In [None]:
# import necessary packages

from pyspark import SparkContext
from pyspark.streaming import StreamingContext
from pyspark.sql import SQLContext
from pyspark.sql.functions import desc
from pyspark import SparkConf

import psutil;

In [None]:
# Create a SparkContext instance
# Only run this code once, restart the kernel when in trouble
conf = SparkConf()
conf.setAppName("Twitter Analytics Demo")

sc = SparkContext('local[2]', conf=conf)
sc.setLogLevel("ERROR")

# Initialize a StreamingContext with 10 second batch interval. 
# Initialize a SQLContext
ssc = StreamingContext(sc, 10)
sqlContext = SQLContext(sc)

In [None]:
# Connect with the TCP server on port 5555
socket_stream = ssc.socketTextStream("localhost", 5555)

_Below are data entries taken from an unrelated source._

import Summits.Ventures.Crystal3D.Kissing125.Geometry3
import HarnessLib

/-!
# The class `𝒱(5/2)`, its `KConf` at `κ = 7/32`, and rigidity at `σ = 7/8` — K25 copy at `κ = 7/32` (`h = 5/4`), part 4/4

HONEST FRAMING (cell pub-crystal3d, K-path at `h = 5/4`): this is NOT a result printed by Hales.  It is his
METHOD (arXiv:1209.6043, Theorem 3: the main estimate + the classification of the contact graphs of kissing
configurations, in the tree's form of a verified interval-arithmetic growth search, `Literature/…/KissingSearch*.lean`)
RE-RUN at the separation `5/2` instead of `2h₀ = 2.52` (largest long-side cosine `κ = 1 − (5/4)²/2 = 7/32` instead of
`κ₀ = 1031/5000`).  The declarations are namespace-shadowing COPIES of the tree's declarations (same names, inside
`namespace Summit.Ventures.Crystal3D.Kissing125[.KissingSearch]`, original docstrings and citation tags kept — the tags
name the printed METHOD step each declaration implements); the diff to the originals is stated per file.  Generated by
`HOME/lean/kissing125/gen/mkfiles.py`; audit recipe in `HOME/lean/kissing125/README.md`.  Nothing here is asserted
about GAP(1.26) or any census.

THIS FILE: (a) the predicate `IsKissingConfig25` (= `IsGapKissingConfig (5/2)` of `Bulk/GapReduction.lean`, same shape) with its `V/2` bookkeeping (copies of `FejesTothKissingTwelve` / `KissingFacetPenalty` Part C lemmas, separation `⟪·,·⟫ = 1/2 ∨ ≤ 7/32`); (b) `≤ 4` contacts at a point: copy of `KissingNodeDegree` Part D with `2h₀ ↦ 5/2` (numeric input `1 − (5/2)²/6 = −1/24 < 17/81`) and of `KissingUnitContactDegree`; (c) the geometric dictionary: copy of `KissingSearchGeometry.lean` (`IsKissingConfig ↦ IsKissingConfig25`, the structure `KConf` being the 7/32 one of `SearchDefs`), ending in `contactGraphFccOrHcp25_of_forall_concl`; (d) Lemma 10 at `σ = 4 − 2(5/4)² = 7/8 < 8/9`: copy of `isArrangedIn_of_contactGraph_iso` (+ FCC/HCP corollaries) on the tree's generic `IsRealization` rigidity, and `isArrangedIn_of_forall_concl25`.  (Part 4 of 4: lines 822–914 of the transformed copy; the split is only for the 400-line rule.)

## References
* T. C. Hales, *A proof of Fejes Tóth's conjecture on sphere packings with kissing number twelve*,
  arXiv:1209.6043 (2012): Definition 1, Theorem 2 (main estimate `d₃`), Theorem 3, Lemmas 7–10. [`Hales2012`]
* R. E. Moore, *Interval Analysis* (1966), Theorem 3.1, §4.4. [`Moore1966`]
-/

noncomputable section

namespace Summit.Ventures.Crystal3D.Kissing125
open Literature.Geometry.DiscreteGeometry
open Real RealInnerProductSpace InnerProductGeometry Finset

section Rigidity
open Real RealInnerProductSpace Finset

/-- **Lemma 10 for an enumerated model.** Let `S ∈ 𝒱` be a kissing configuration whose contact
graph is isomorphic to that of the model `2P = {refPt N (tab i)}`; if every realization of the
model's contact relation is congruent to the model (`rigid`), then `S` is arranged in the pattern
`P`. [cite: Hales2012, Lemma 10] -/
theorem isArrangedIn_of_contactGraph_iso {S : Set (EuclideanSpace ℝ (Fin 3))} (hS : IsKissingConfig25 S) {P : Finset (EuclideanSpace ℝ (Fin 3))}
    {N : ℕ} (hN : N ≠ 0) {tab : Fin 12 → Fin 3 → ℤ} (htab : Function.Injective tab)
    (hP : (fun p => (2 : ℝ) • p) '' (P : Set (EuclideanSpace ℝ (Fin 3))) = Set.range fun i => refPt N (tab i))
    (rigid : ∀ {σ : ℝ} {x : Fin 12 → (EuclideanSpace ℝ (Fin 3))},
      IsRealization (fun i j => sqNormInt (tab i - tab j) = N) σ x →
        ∃ A : (EuclideanSpace ℝ (Fin 3)) →ₗᵢ[ℝ] (EuclideanSpace ℝ (Fin 3)), ∀ i, A (refPt N (tab i)) = x i)
    (e : contactGraph S ≃g contactGraph ((fun p => (2 : ℝ) • p) '' (P : Set (EuclideanSpace ℝ (Fin 3))))) :
    IsArrangedIn S P := by
  set R : Set (EuclideanSpace ℝ (Fin 3)) := (fun p => (2 : ℝ) • p) '' (P : Set (EuclideanSpace ℝ (Fin 3))) with hR
  set ref : Fin 12 → (EuclideanSpace ℝ (Fin 3)) := fun i => refPt N (tab i) with href
  have memR : ∀ i, ref i ∈ R := fun i => by rw [hP]; exact Set.mem_range_self i
  set r : Fin 12 → R := fun i => ⟨ref i, memR i⟩ with hr
  have hrsurj : Function.Surjective r := by
    rintro ⟨p, hp⟩
    rw [hP] at hp
    obtain ⟨i, rfl⟩ := hp
    exact ⟨i, rfl⟩
  have hrinj : Function.Injective r := fun i j hij =>
    htab (refPt_injective hN (by simpa [hr] using congrArg Subtype.val hij))
  set y : Fin 12 → S := fun i => e.symm (r i) with hy
  set x : Fin 12 → (EuclideanSpace ℝ (Fin 3)) := fun i => (y i : (EuclideanSpace ℝ (Fin 3))) with hxdef
  have hxmem : ∀ i, x i ∈ S := fun i => (y i).2
  have hnorm : ∀ i, ‖x i‖ = 2 := fun i => hS.norm_eq (hxmem i)
  have hadj : ∀ i j, dist (x i) (x j) = 2 ↔ sqNormInt (tab i - tab j) = N := fun i j => by
    rw [← dist_refPt_eq_two_iff hN]
    change (contactGraph S).Adj (y i) (y j) ↔ (contactGraph R).Adj (r i) (r j)
    rw [hy]
    exact e.symm.map_adj_iff
  have hxinj : Function.Injective x := fun i j hij =>
    hrinj (e.symm.injective (Subtype.ext hij))
  -- `x` is a realization with `σ = 4 − 2(5/4)² = 7/8 < 8/9`
  have hreal :
      IsRealization (fun i j => sqNormInt (tab i - tab j) = N) (7 / 8 : ℝ) x := by
    refine ⟨by norm_num, fun i => ?_, fun i j hij => ?_, fun i j hij hn => ?_⟩
    · rw [real_inner_self_eq_norm_sq, hnorm]; norm_num
    · rw [inner_eq_of_norm_eq_two (hnorm i) (hnorm j), (hadj i j).2 hij]; norm_num
    · have hne : x i ≠ x j := fun h => hij (hxinj h)
      have h2 : dist (x i) (x j) ≠ 2 := fun h => hn ((hadj i j).1 h)
      have hle := hS.le_dist_of_ne (hxmem i) (hxmem j) hne h2
      have h0 : (0 : ℝ) ≤ 5 / 2 := by norm_num
      rw [inner_eq_of_norm_eq_two (hnorm i) (hnorm j)]
      nlinarith [mul_le_mul hle hle h0 dist_nonneg]
  obtain ⟨A, hA⟩ := rigid hreal
  refine ⟨A, ?_⟩
  -- `S = range x = A '' R = {2 A p : p ∈ P}`
  have h1 : (fun p => (2 : ℝ) • A p) '' (P : Set (EuclideanSpace ℝ (Fin 3))) = A '' R := by
    rw [hR, Set.image_image]
    simp only [map_smul]
  have h2 : A '' R = Set.range x := by
    rw [hP, ← Set.range_comp]
    exact congrArg Set.range (funext fun i => hA i)
  have h3 : Set.range x = S := by
    have hysurj : Function.Surjective y := e.symm.surjective.comp hrsurj
    rw [hxdef, Set.range_comp' Subtype.val y, hysurj.range_eq, Set.image_univ,
      Subtype.range_coe]
  rw [h1, h2, h3]

/-- **Hales 2012, Lemma 10 (FCC case), proved**: a kissing configuration `S ∈ 𝒱` whose contact
graph is isomorphic to that of the FCC configuration is congruent to it in `S²(2)`.
[cite: Hales2012, Lemma 10] -/
theorem isArrangedIn_fcc_of_contactGraph_iso {S : Set (EuclideanSpace ℝ (Fin 3))} (hS : IsKissingConfig25 S)
    (e : contactGraph S ≃g contactGraph ((fun p => (2 : ℝ) • p) '' (fccKissingPattern : Set (EuclideanSpace ℝ (Fin 3))))) :
    IsArrangedIn S fccKissingPattern :=
  isArrangedIn_of_contactGraph_iso hS two_ne_zero fccTab_injective two_smul_image_fcc_eq_range
    (fun hx => fcc_rigid hx) e

/-- **Hales 2012, Lemma 10 (HCP case), proved**: a kissing configuration `S ∈ 𝒱` whose contact
graph is isomorphic to that of the HCP configuration is congruent to it in `S²(2)`.
[cite: Hales2012, Lemma 10] -/
theorem isArrangedIn_hcp_of_contactGraph_iso {S : Set (EuclideanSpace ℝ (Fin 3))} (hS : IsKissingConfig25 S)
    (e : contactGraph S ≃g contactGraph ((fun p => (2 : ℝ) • p) '' (hcpKissingPattern : Set (EuclideanSpace ℝ (Fin 3))))) :
    IsArrangedIn S hcpKissingPattern :=
  isArrangedIn_of_contactGraph_iso hS (by norm_num) hcpTab_injective two_smul_image_hcp_eq_range
    (fun hx => hcp_rigid hx) e

/-- **BIMODAL(5/4), search form**: if every `KConf` at `κ = 7/32` has an FCC or HCP contact
graph, every `V ∈ 𝒱(5/2)` is congruent to `2·fcc` or `2·hcp`. [cite: Hales2012, Lemma 10 and Theorem 3] -/
theorem isArrangedIn_of_forall_concl25 (h : ∀ M : Kissing125.KissingSearch.KConf, M.Concl) {S : Set (EuclideanSpace ℝ (Fin 3))}
    (hS : IsKissingConfig25 S) : IsArrangedIn S fccKissingPattern ∨ IsArrangedIn S hcpKissingPattern :=
  (contactGraphFccOrHcp25_of_forall_concl h hS).imp (fun ⟨e⟩ => isArrangedIn_fcc_of_contactGraph_iso hS e)
    fun ⟨e⟩ => isArrangedIn_hcp_of_contactGraph_iso hS e

end Rigidity


end Summit.Ventures.Crystal3D.Kissing125

end


import Summits.CriticalPhenomena.PercolationContinuityZ3.Theorems.Transplant.SkelFrmFromBChoiceLinks
import Summits.CriticalPhenomena.PercolationContinuityZ3.Theorems.Transplant.SkelFrmFromBChoiceKitPx
import HarnessLib

/-!
# GEN ROW (WAVE-Us-MANIFEST v1.0 §3/§9, INPUT layer) «SkelFrmFromBChoiceLinksPx» — the GENERALISED twin of «SkelFrmFromBChoiceLinks» §2 (`hlong`/`hlongY` AT EVERY
# CENTRE, literal shape) under `HasProxies t D` in place of `types = {t}` (hunk class 'h1 ↦ proxy package', option (a))

builds on p205010 (kernel theorem, internal audit signed; external expert review pending) — nothing in this file uses p205010.  The '∀ c' long-link families the (C)
residue consumes, AT EVERY CENTRE `c` of any residue: region `pgramPrism … c … (RL + D)`, piece `pgSideHalfW/pgTopPieceW … c … (RL + D) …`, zone `Λ (prox c) M_u` —
the U twin's sentence with the radius slot `RL ↦ RL + D` (hunk (iv)) and the zone family `Λ ∘ prox` (hunk (iii)); proof = the U twin's, reading the input from
«SkelFrmFromBChoiceAtQPx» (consumer-side data `toDataN.proxR prox D`, width floor `D ≤ nL`).  `RL`'s definition and `zone_k_subset_zone_Mu` are used from the U twin.
Nothing about any open node (U, U_s) is claimed.
[cite: KozmaNitzan2024, §4 pp. 19–21 ((21)–(25))] [cite: MartineauTassion2017, §3.2] [this work]
-/

noncomputable section

open scoped Classical

namespace Summit.CriticalPhenomena.PercolationContinuityZ3.Theorems.Transplant

open MeasureTheory Literature.Probability.Percolation Literature.Probability.LatticeModels SimpleGraph KNCells KNLevels
open SkelConc (Consts)
open Skelφ (oriφ trφ)
open Skelφ.StepI (DataN DataNS OutNS)

namespace PlanarSkeletonFrmFrom

namespace NegB

open Neg

section LinksPx

variable {κ : Consts} {V : Type} [DecidableEq V] [Countable V] {G : SimpleGraph V} [G.LocallyFinite] {Φ : PlanarSkeletonFrmFrom G} {t : V} {p : unitInterval}
  {hC : Φ.CylSubcritical p} {gv fv : Neg.FSlot} {Pv : PSlot} {Sv : SSlot} {cv : CSlot} {bv : BSlot} {O : OutNS V} {q : unitInterval} {D : ℕ}

/-- **`hlong` AT EVERY CENTRE UNDER PROXIES, LITERAL SHAPE**: the long pair's side-piece links at accuracy `1 − a³`, radius `RL + D`, zone `Λ (prox c)` at `M_u`,
served sign `σ = 1`; `D ≤ nL`. [cite: KozmaNitzan2024, §4 pp. 19–21] -/
theorem hlong_of_atQ3Px (hAt : (choiceAtQ3 κ Φ t p Pv gv fv Sv cv bv hC).AtQNQ O q) (hP : Φ.HasProxies t D) {a : ℝ} (ha : Neg.δkit κ Φ ≤ a)
    (hn : D ≤ nL κ Φ t p O.merged (gOf κ Φ t p O gv) (fOf κ Φ t p O fv)) :
    ∀ (c : V) (τ : ℤ), τ = 1 ∨ τ = -1 → 1 - a ^ 3 < (bondPercolation G q).real
      (linkIn (Skelφ.pgramPrism G (φL κ Φ t p O.D O.DT.toDataN O.ori (gOf κ Φ t p O gv) (fOf κ Φ t p O fv)) c
          (nL κ Φ t p O.merged (gOf κ Φ t p O gv) (fOf κ Φ t p O fv)) (hL κ Φ t p O.merged (gOf κ Φ t p O gv) (fOf κ Φ t p O fv))
          (3 * ℓL κ Φ t p O.merged (gOf κ Φ t p O gv) (fOf κ Φ t p O fv)) (RL κ Φ t p O gv fv + D))
        (O.merged.Λ (hP.prox c) (Mu O.merged))
        (Skelφ.pgSideHalfW G (φL κ Φ t p O.D O.DT.toDataN O.ori (gOf κ Φ t p O gv) (fOf κ Φ t p O fv)) c
          (nL κ Φ t p O.merged (gOf κ Φ t p O gv) (fOf κ Φ t p O fv)) (hL κ Φ t p O.merged (gOf κ Φ t p O gv) (fOf κ Φ t p O fv))
          (ℓL κ Φ t p O.merged (gOf κ Φ t p O gv) (fOf κ Φ t p O fv)) (RL κ Φ t p O gv fv + D) 1 (1 * τ))) := by
  intro c τ hτ
  obtain ⟨τu, hτu⟩ : ∃ τu : ℤˣ, (τu : ℤ) = τ := by
    rcases hτ with rfl | rfl
    · exact ⟨1, Units.val_one⟩
    · exact ⟨-1, by simp⟩
  have h := inputsLAt_of_atQPx hAt hP c hn 0 τu
  rw [Skelφ.StepI.eventNAt_some] at h
  unfold Skelφ.StepI.regionNAt Skelφ.StepI.pieceNAt at h
  rw [if_pos rfl, Units.val_one, hτu] at h
  rw [one_mul]
  have hcube := δI3_le_cube_of_le κ Φ ha
  refine lt_of_le_of_lt (by linarith) (h.trans_le (measureReal_mono ?_ (measure_ne_top _ _)))
  exact linkIn_mono le_rfl (zone_k_subset_zone_Mu hAt (hP.prox c)) subset_rfl

/-- **`hlongY` AT EVERY CENTRE UNDER PROXIES, LITERAL SHAPE**: the long pair's top-piece links at accuracy `1 − a³`, radius `RL + D`, zone `Λ (prox c)` at `M_u`,
served sign `σ = 1`, split point `vL`; `D ≤ nL`. [cite: KozmaNitzan2024, §4 pp. 19–21] -/
theorem hlongY_of_atQ3Px (hAt : (choiceAtQ3 κ Φ t p Pv gv fv Sv cv bv hC).AtQNQ O q) (hP : Φ.HasProxies t D) {a : ℝ} (ha : Neg.δkit κ Φ ≤ a)
    (hn : D ≤ nL κ Φ t p O.merged (gOf κ Φ t p O gv) (fOf κ Φ t p O fv)) :
    ∀ (c : V) (τ : ℤ), τ = 1 ∨ τ = -1 → 1 - a ^ 3 < (bondPercolation G q).real
      (linkIn (Skelφ.pgramPrism G (φL κ Φ t p O.D O.DT.toDataN O.ori (gOf κ Φ t p O gv) (fOf κ Φ t p O fv)) c
          (nL κ Φ t p O.merged (gOf κ Φ t p O gv) (fOf κ Φ t p O fv)) (hL κ Φ t p O.merged (gOf κ Φ t p O gv) (fOf κ Φ t p O fv))
          (3 * ℓL κ Φ t p O.merged (gOf κ Φ t p O gv) (fOf κ Φ t p O fv)) (RL κ Φ t p O gv fv + D))
        (O.merged.Λ (hP.prox c) (Mu O.merged))
        (Skelφ.pgTopPieceW G (φL κ Φ t p O.D O.DT.toDataN O.ori (gOf κ Φ t p O gv) (fOf κ Φ t p O fv)) c
          (nL κ Φ t p O.merged (gOf κ Φ t p O gv) (fOf κ Φ t p O fv)) (hL κ Φ t p O.merged (gOf κ Φ t p O gv) (fOf κ Φ t p O fv))
          (ℓL κ Φ t p O.merged (gOf κ Φ t p O gv) (fOf κ Φ t p O fv)) (RL κ Φ t p O gv fv + D) 1 τ
          (vL κ Φ t p O.merged (gOf κ Φ t p O gv) (fOf κ Φ t p O fv)))) := by
  intro c τ hτ
  obtain ⟨τu, hτu⟩ : ∃ τu : ℤˣ, (τu : ℤ) = τ := by
    rcases hτ with rfl | rfl
    · exact ⟨1, Units.val_one⟩
    · exact ⟨-1, by simp⟩
  have h := inputsLAt_of_atQPx hAt hP c hn 1 τu
  rw [Skelφ.StepI.eventNAt_some] at h
  unfold Skelφ.StepI.regionNAt Skelφ.StepI.pieceNAt at h
  rw [if_neg (by decide), Units.val_one, hτu] at h
  have hcube := δI3_le_cube_of_le κ Φ ha
  refine lt_of_le_of_lt (by linarith) (h.trans_le (measureReal_mono ?_ (measure_ne_top _ _)))
  exact linkIn_mono le_rfl (zone_k_subset_zone_Mu hAt (hP.prox c)) subset_rfl

end LinksPx

end NegB

end PlanarSkeletonFrmFrom

end Summit.CriticalPhenomena.PercolationContinuityZ3.Theorems.Transplant

end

lines = socket_stream.window(60 * 15) 

In [None]:
from collections import namedtuple

# Create a tuple / table to store the hashtags and their frequency
fields = ("Hashtag", "Aantal")
Tweet = namedtuple( 'Tweet', fields )

In [None]:
# Process incoming data into a temporary "tweets" table

( 
    # Split the incoming text into single words
    lines.flatMap( lambda text: text.split( " " ) )
    
    # Filter the words for hashtags
      .filter( lambda word: word.lower().startswith("#") )
    
    # Turn hashtags into lower case, so that "Corona" and "corona" are the same
      .map( lambda word: ( word.lower(), 1 ) )
    
    # When two keys are the same, reduce to one with the sum of the values
      .reduceByKey( lambda a, b: a + b ) 
    
    # Map the hashtags and their counts to Tweet objects
      .map( lambda rec: Tweet( rec[0], rec[1] ) )
    
    # Create DataFrames from the Tweet Objects, store top 10 into a "tweets" SQL table
      .foreachRDD( lambda rdd: rdd.toDF().sort( desc("Aantal") ).limit(10).registerTempTable("tweets")) 
)

In [None]:
# Start streaming, wait for enough tweets to come in
ssc.start()

In [None]:
# Visualize data

import time
from IPython import display
import matplotlib.pyplot as plt
import seaborn as sns
import pandas
%matplotlib inline 

In [None]:
count = 0
while True:
    top_10_tags = sqlContext.sql( 'Select Hashtag, Aantal from tweets')
    top_10_df = top_10_tags.toPandas()
    display.clear_output(wait=True)
    plt.figure( figsize = ( 10, 8 ) )
    sns.barplot( x="Aantal", y="Hashtag", data=top_10_df)
    plt.title('test')
    plt.show()
    count = count + 1
    print(count)

In [None]:
ssc.stop()